→ EXERCISE GOAL
What is the count of lines in the data that hold the string "indexed"? State the number alone.

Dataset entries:
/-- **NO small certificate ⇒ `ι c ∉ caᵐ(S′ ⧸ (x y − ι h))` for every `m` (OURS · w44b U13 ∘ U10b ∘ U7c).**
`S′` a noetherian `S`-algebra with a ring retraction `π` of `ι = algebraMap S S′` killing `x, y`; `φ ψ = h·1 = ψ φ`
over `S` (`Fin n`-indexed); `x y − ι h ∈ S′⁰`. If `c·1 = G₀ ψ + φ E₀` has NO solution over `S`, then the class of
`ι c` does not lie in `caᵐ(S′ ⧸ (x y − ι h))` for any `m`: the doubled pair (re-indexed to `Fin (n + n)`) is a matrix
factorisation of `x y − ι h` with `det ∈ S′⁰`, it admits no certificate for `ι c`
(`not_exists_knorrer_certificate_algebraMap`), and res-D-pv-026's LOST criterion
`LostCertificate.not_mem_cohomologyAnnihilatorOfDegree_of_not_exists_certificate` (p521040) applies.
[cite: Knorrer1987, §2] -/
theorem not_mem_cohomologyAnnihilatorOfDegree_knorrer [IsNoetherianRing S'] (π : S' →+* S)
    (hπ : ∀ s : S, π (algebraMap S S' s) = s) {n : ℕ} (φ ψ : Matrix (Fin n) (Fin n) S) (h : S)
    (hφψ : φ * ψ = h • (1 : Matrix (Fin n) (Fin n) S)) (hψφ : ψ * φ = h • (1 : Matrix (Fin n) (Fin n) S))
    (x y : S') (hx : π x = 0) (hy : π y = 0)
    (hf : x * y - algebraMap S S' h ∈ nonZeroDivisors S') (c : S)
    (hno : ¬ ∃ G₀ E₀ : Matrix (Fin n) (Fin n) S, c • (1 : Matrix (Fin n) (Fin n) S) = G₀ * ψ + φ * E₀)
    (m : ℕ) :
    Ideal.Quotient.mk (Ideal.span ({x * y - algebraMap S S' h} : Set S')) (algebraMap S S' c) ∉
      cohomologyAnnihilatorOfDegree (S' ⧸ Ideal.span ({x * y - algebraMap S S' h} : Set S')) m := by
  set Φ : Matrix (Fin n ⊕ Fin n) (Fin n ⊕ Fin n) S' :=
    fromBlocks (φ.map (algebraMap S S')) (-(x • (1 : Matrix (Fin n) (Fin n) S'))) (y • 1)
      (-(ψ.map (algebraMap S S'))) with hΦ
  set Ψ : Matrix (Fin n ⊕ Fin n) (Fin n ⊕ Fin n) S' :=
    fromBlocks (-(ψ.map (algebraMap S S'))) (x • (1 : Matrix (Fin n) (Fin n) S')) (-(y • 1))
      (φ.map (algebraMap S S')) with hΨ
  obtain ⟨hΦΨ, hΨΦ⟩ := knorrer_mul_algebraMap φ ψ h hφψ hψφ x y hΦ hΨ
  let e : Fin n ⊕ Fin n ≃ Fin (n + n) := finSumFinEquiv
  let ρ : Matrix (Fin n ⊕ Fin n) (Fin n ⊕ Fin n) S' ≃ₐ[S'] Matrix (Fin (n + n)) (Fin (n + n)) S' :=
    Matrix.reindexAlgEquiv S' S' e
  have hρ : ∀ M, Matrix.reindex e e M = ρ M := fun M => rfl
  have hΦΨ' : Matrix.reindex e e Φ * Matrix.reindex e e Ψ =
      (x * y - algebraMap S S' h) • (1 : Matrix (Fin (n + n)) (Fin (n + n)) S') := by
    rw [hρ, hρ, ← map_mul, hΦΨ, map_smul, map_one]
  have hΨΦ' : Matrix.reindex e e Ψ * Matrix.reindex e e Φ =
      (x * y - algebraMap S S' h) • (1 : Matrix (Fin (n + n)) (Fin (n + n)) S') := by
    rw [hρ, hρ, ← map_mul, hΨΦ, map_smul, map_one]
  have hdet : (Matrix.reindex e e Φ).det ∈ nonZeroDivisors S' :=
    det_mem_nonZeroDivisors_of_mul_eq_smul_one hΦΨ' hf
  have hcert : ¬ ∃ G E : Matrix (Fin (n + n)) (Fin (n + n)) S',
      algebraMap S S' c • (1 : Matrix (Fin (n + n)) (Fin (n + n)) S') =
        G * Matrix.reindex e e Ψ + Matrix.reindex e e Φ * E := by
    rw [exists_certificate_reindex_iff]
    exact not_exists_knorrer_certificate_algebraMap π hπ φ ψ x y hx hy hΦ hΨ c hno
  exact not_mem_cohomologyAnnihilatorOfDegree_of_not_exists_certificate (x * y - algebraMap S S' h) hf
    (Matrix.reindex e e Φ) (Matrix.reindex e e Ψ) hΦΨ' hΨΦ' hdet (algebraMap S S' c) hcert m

→ SOLUTION FOR THIS EXERCISE
2